import Mathlib
import Literature.Analysis.Calculus.TwoVariablePartials
import HarnessLib

/-!
# The Darboux ladder `D_n = (∂ₓ − n ι) ∘ ⋯ ∘ (∂ₓ − ι)` of the inverse-square potentials

Analysis/ODE definitions file. For a coefficient function `ι : ℝ → ℝ` (in applications smooth on `ℝ`
and equal to `1/(x − x₀)` on a half-line `x > x₀ + ½`, where `ι' = −ι²`) we define the first-order
operators and their composite

  `ladderStep ι k f = f' − k ι f`,   `ladder ι n = ladderStep ι n ∘ ⋯ ∘ ladderStep ι 1`

(`ladder ι 0 f = f`). Where `ι = 1/x` these are the classical intertwining (Infeld–Hull / Crum–Darboux)
operators `a_k = ∂ₓ − k/x` with `−a_k† a_k = ∂² − k(k+1)/x²`, `−a_k a_k† = ∂² − (k−1)k/x²`, so that
`D_n` maps solutions of the free 1+1 wave equation to solutions of `ψ_tt − ψ_xx + n(n+1)x⁻²ψ = 0`
(equivalently: the descent `u ↦ (r⁻¹∂ᵣ)ⁿ` from `1` to `2n+1` space dimensions for radial waves,
Kenig–Lawrie–Liu–Schlag, Adv. Math. 285 (2015), §2). This file records the definitions and their
elementary calculus: unfolding lemmas, `Cᵐ`-regularity (one derivative lost per rung), linearity, and
the joint regularity / time-differentiation rules for one-parameter families `t ↦ ladder ι n (Φ t)`.
The wave-equation intertwining itself is `Literature.Analysis.PDE.wave1D_intertwine`
(`Wave1DIntertwining.lean`); the explicit inverse rungs are in `FirstOrderLinearRightInverse.lean`.
Motivation: far-side (photon-sphere / null-infinity) channel estimate of `FixedModeChannels`
(route PhotonSphereChannels, stmt-FinalStateConjecture-10048).
-/

noncomputable section

namespace Literature.Analysis.ODE

open Set Filter Topology

/-- One rung of the Darboux ladder: `ladderStep ι k f = f' − k·ι·f` (for `ι = 1/x` this is the
intertwining operator `a_k = ∂ₓ − k/x` of the inverse-square potentials `(k−1)k/x²` and `k(k+1)/x²`).
[cite: KenigEtAl2015, §2] -/
def ladderStep (ι : ℝ → ℝ) (k : ℕ) (f : ℝ → ℝ) : ℝ → ℝ :=
  fun x => deriv f x - k * ι x * f x

/-- The Darboux ladder `ladder ι n = ladderStep ι n ∘ ⋯ ∘ ladderStep ι 1` (`ladder ι 0 f = f`); for
`ι = 1/x` it maps free waves to solutions of `ψ_tt − ψ_xx + n(n+1)x⁻²ψ = 0`.
[cite: KenigEtAl2015, §2] -/
def ladder (ι : ℝ → ℝ) : ℕ → (ℝ → ℝ) → ℝ → ℝ
  | 0 => fun f => f
  | n + 1 => fun f => ladderStep ι (n + 1) (ladder ι n f)

variable {ι : ℝ → ℝ}

/-- `ladder_zero`. [folklore] -/
@[simp] theorem ladder_zero (f : ℝ → ℝ) : ladder ι 0 f = f := rfl

/-- `ladder_succ`. [folklore] -/
theorem ladder_succ (n : ℕ) (f : ℝ → ℝ) :
    ladder ι (n + 1) f = ladderStep ι (n + 1) (ladder ι n f) := rfl

/-- `ladderStep_apply`. [folklore] -/
theorem ladderStep_apply (k : ℕ) (f : ℝ → ℝ) (x : ℝ) :
    ladderStep ι k f x = deriv f x - k * ι x * f x := rfl

/-! ### Regularity: one derivative per rung -/

/-- `f ∈ C^{m+1}`, `ι ∈ C^m` ⇒ `ladderStep ι k f ∈ C^m`. [folklore] -/
theorem contDiff_ladderStep {m : ℕ} (hι : ContDiff ℝ m ι) {f : ℝ → ℝ} (hf : ContDiff ℝ (m + 1) f)
    (k : ℕ) : ContDiff ℝ m (ladderStep ι k f) := by
  have hd : ContDiff ℝ m (deriv f) := (contDiff_succ_iff_deriv.1 hf).2.2
  have hf' : ContDiff ℝ m f := hf.of_le (by exact_mod_cast Nat.le_succ m)
  exact hd.sub ((contDiff_const.mul hι).mul hf')

/-- `f ∈ C^{m+n}`, `ι ∈ C^∞` ⇒ `ladder ι n f ∈ C^m`. [folklore] -/
theorem contDiff_ladder (hι : ContDiff ℝ (⊤ : ℕ∞) ι) {m n : ℕ} {f : ℝ → ℝ}
    (hf : ContDiff ℝ ((m + n : ℕ) : ℕ∞) f) : ContDiff ℝ m (ladder ι n f) := by
  induction n generalizing m with
  | zero => simpa using hf
  | succ n ih =>
    rw [ladder_succ]
    have hf' : ContDiff ℝ ((m + 1 + n : ℕ) : ℕ∞) f := by
      rw [show m + 1 + n = m + (n + 1) by ring]; exact hf
    have h1 : ContDiff ℝ ((m + 1 : ℕ) : ℕ∞) (ladder ι n f) := ih hf'
    exact contDiff_ladderStep (hι.of_le (by exact_mod_cast le_top)) (by exact_mod_cast h1) _

/-! ### Linearity -/

/-- `ladderStep_add`. [folklore] -/
theorem ladderStep_add {f g : ℝ → ℝ} (hf : Differentiable ℝ f) (hg : Differentiable ℝ g) (k : ℕ) :
    ladderStep ι k (fun x => f x + g x) = fun x => ladderStep ι k f x + ladderStep ι k g x := by
  funext x
  simp only [ladderStep_apply, deriv_fun_add (hf x) (hg x)]
  ring

/-- `ladderStep_sub`. [folklore] -/
theorem ladderStep_sub {f g : ℝ → ℝ} (hf : Differentiable ℝ f) (hg : Differentiable ℝ g) (k : ℕ) :
    ladderStep ι k (fun x => f x - g x) = fun x => ladderStep ι k f x - ladderStep ι k g x := by
  funext x
  simp only [ladderStep_apply, deriv_fun_sub (hf x) (hg x)]
  ring

/-- `ladderStep_const_mul`. [folklore] -/
theorem ladderStep_const_mul (f : ℝ → ℝ) (c : ℝ) (k : ℕ) :
    ladderStep ι k (fun x => c * f x) = fun x => c * ladderStep ι k f x := by
  funext x
  simp only [ladderStep_apply, deriv_const_mul_field]
  ring

/-- `ladder_add`. [folklore] -/
theorem ladder_add (hι : ContDiff ℝ (⊤ : ℕ∞) ι) {n : ℕ} {f g : ℝ → ℝ} (hf : ContDiff ℝ n f)
    (hg : ContDiff ℝ n g) :
    ladder ι n (fun x => f x + g x) = fun x => ladder ι n f x + ladder ι n g x := by
  induction n with
  | zero => rfl
  | succ n ih =>
    have hf1 : ContDiff ℝ ((1 + n : ℕ) : ℕ∞) f := by rw [add_comm]; exact_mod_cast hf
    have hg1 : ContDiff ℝ ((1 + n : ℕ) : ℕ∞) g := by rw [add_comm]; exact_mod_cast hg
    have hfn : ContDiff ℝ n f := hf.of_le (by exact_mod_cast Nat.le_succ n)
    have hgn : ContDiff ℝ n g := hg.of_le (by exact_mod_cast Nat.le_succ n)
    rw [ladder_succ, ih hfn hgn, ladder_succ, ladder_succ]
    exact ladderStep_add ((contDiff_ladder hι hf1).differentiable (by norm_num))
      ((contDiff_ladder hι hg1).differentiable (by norm_num)) _

/-- `ladder_sub`. [folklore] -/
theorem ladder_sub (hι : ContDiff ℝ (⊤ : ℕ∞) ι) {n : ℕ} {f g : ℝ → ℝ} (hf : ContDiff ℝ n f)
    (hg : ContDiff ℝ n g) :
    ladder ι n (fun x => f x - g x) = fun x => ladder ι n f x - ladder ι n g x := by
  induction n with
  | zero => rfl
  | succ n ih =>
    have hf1 : ContDiff ℝ ((1 + n : ℕ) : ℕ∞) f := by rw [add_comm]; exact_mod_cast hf
    have hg1 : ContDiff ℝ ((1 + n : ℕ) : ℕ∞) g := by rw [add_comm]; exact_mod_cast hg
    have hfn : ContDiff ℝ n f := hf.of_le (by exact_mod_cast Nat.le_succ n)
    have hgn : ContDiff ℝ n g := hg.of_le (by exact_mod_cast Nat.le_succ n)
    rw [ladder_succ, ih hfn hgn, ladder_succ, ladder_succ]
    exact ladderStep_sub ((contDiff_ladder hι hf1).differentiable (by norm_num))
      ((contDiff_ladder hι hg1).differentiable (by norm_num)) _

/-- `ladder_const_mul`. [folklore] -/
theorem ladder_const_mul (n : ℕ) (f : ℝ → ℝ) (c : ℝ) :
    ladder ι n (fun x => c * f x) = fun x => c * ladder ι n f x := by
  induction n with
  | zero => rfl
  | succ n ih => rw [ladder_succ, ih, ladderStep_const_mul, ladder_succ]

/-! ### One-parameter families: joint regularity and differentiation in the parameter -/

/-- If `uncurry Φ ∈ C^{m+1}` and `ι ∈ C^m` then `(t, x) ↦ ladderStep ι k (Φ t) x` is `C^m`. [folklore] -/
theorem contDiff_uncurry_ladderStep {Φ : ℝ → ℝ → ℝ} {m : ℕ} (hι : ContDiff ℝ m ι)
    (hΦ : ContDiff ℝ (m + 1) (Function.uncurry Φ)) (k : ℕ) :
    ContDiff ℝ m (Function.uncurry fun t => ladderStep ι k (Φ t)) := by
  have hfd : Differentiable ℝ (Function.uncurry Φ) := hΦ.differentiable (by norm_num)
  have hD : ContDiff ℝ m (fderiv ℝ (Function.uncurry Φ)) := hΦ.fderiv_right (by norm_cast)
  have hx : ∀ t x, deriv (Φ t) x = fderiv ℝ (Function.uncurry Φ) (t, x) (0, 1) := by
    intro t x
    have c : HasDerivAt (fun y : ℝ => (t, y)) ((0 : ℝ), (1 : ℝ)) x :=
      (hasDerivAt_const x t).prodMk (hasDerivAt_id x)
    have h := (hfd (t, x)).hasFDerivAt.comp_hasDerivAt x c
    exact h.deriv
  have h1 : ContDiff ℝ m fun p : ℝ × ℝ => fderiv ℝ (Function.uncurry Φ) p (0, 1) :=
    hD.clm_apply contDiff_const
  have h2 : ContDiff ℝ m fun p : ℝ × ℝ => Φ p.1 p.2 := hΦ.of_le (by exact_mod_cast Nat.le_succ m)
  have h3 : ContDiff ℝ m fun p : ℝ × ℝ => ι p.2 := hι.comp contDiff_snd
  have : (Function.uncurry fun t => ladderStep ι k (Φ t))
      = fun p : ℝ × ℝ => fderiv ℝ (Function.uncurry Φ) p (0, 1) - k * ι p.2 * Φ p.1 p.2 := by
    funext p
    simp only [Function.uncurry, ladderStep_apply, hx]
  rw [this]
  exact h1.sub ((contDiff_const.mul h3).mul h2)

/-- If `uncurry Φ ∈ C^{m+n}` and `ι ∈ C^∞` then `(t, x) ↦ ladder ι n (Φ t) x` is `C^m`. [folklore] -/
theorem contDiff_uncurry_ladder (hι : ContDiff ℝ (⊤ : ℕ∞) ι) {Φ : ℝ → ℝ → ℝ} {m n : ℕ}
    (hΦ : ContDiff ℝ ((m + n : ℕ) : ℕ∞) (Function.uncurry Φ)) :
    ContDiff ℝ m (Function.uncurry fun t => ladder ι n (Φ t)) := by
  induction n generalizing m with
  | zero => simpa using hΦ
  | succ n ih =>
    have hΦ' : ContDiff ℝ ((m + 1 + n : ℕ) : ℕ∞) (Function.uncurry Φ) := by
      rw [show m + 1 + n = m + (n + 1) by ring]; exact hΦ
    have h1 : ContDiff ℝ ((m + 1 : ℕ) : ℕ∞) (Function.uncurry fun t => ladder ι n (Φ t)) := ih hΦ'
    exact contDiff_uncurry_ladderStep (hι.of_le (by exact_mod_cast le_top))
      (by exact_mod_cast h1) (n + 1)

/-- **Differentiation in the parameter commutes with a rung**: for `uncurry Φ ∈ C²`,
`∂ₜ (ladderStep ι k (Φ t)) (x) = ladderStep ι k (∂ₜΦ(t, ·)) (x)`. [folklore] -/
theorem deriv_ladderStep_param {Φ : ℝ → ℝ → ℝ} (hΦ : ContDiff ℝ 2 (Function.uncurry Φ)) (k : ℕ)
    (t x : ℝ) :
    deriv (fun τ => ladderStep ι k (Φ τ) x) t
      = ladderStep ι k (fun y => deriv (fun τ => Φ τ y) t) x := by
  obtain ⟨Φt, Φx, -, Φtx, -, -, -, -, -, -, h1, h2, -, h4, h5, -, -, -⟩ :=
    Literature.Analysis.Calculus.exists_partials_of_contDiff_two hΦ
  have hL : HasDerivAt (fun τ => ladderStep ι k (Φ τ) x) (Φtx t x - k * ι x * Φt t x) t := by
    have e : (fun τ => ladderStep ι k (Φ τ) x) = fun τ => Φx τ x - k * ι x * Φ τ x := by
      funext τ; simp only [ladderStep_apply, (h2 τ x).deriv]
    rw [e]
    exact (h4 t x).sub ((h1 t x).const_mul ((k : ℝ) * ι x))
  rw [hL.deriv, ladderStep_apply]
  have e2 : (fun y => deriv (fun τ => Φ τ y) t) = Φt t := funext fun y => (h1 t y).deriv
  rw [e2, (h5 t x).deriv, (h1 t x).deriv]

end Literature.Analysis.ODE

■ **Problem to solve**
Quote, word for word, every line from the top of the entries through the line that holds "Analysis/ODE definitions file.".

■ **Expected answer**
import Mathlib
import Literature.Analysis.Calculus.TwoVariablePartials
import HarnessLib

/-!
# The Darboux ladder `D_n = (∂ₓ − n ι) ∘ ⋯ ∘ (∂ₓ − ι)` of the inverse-square potentials

Analysis/ODE definitions file. For a coefficient function `ι : ℝ → ℝ` (in applications smooth on `ℝ`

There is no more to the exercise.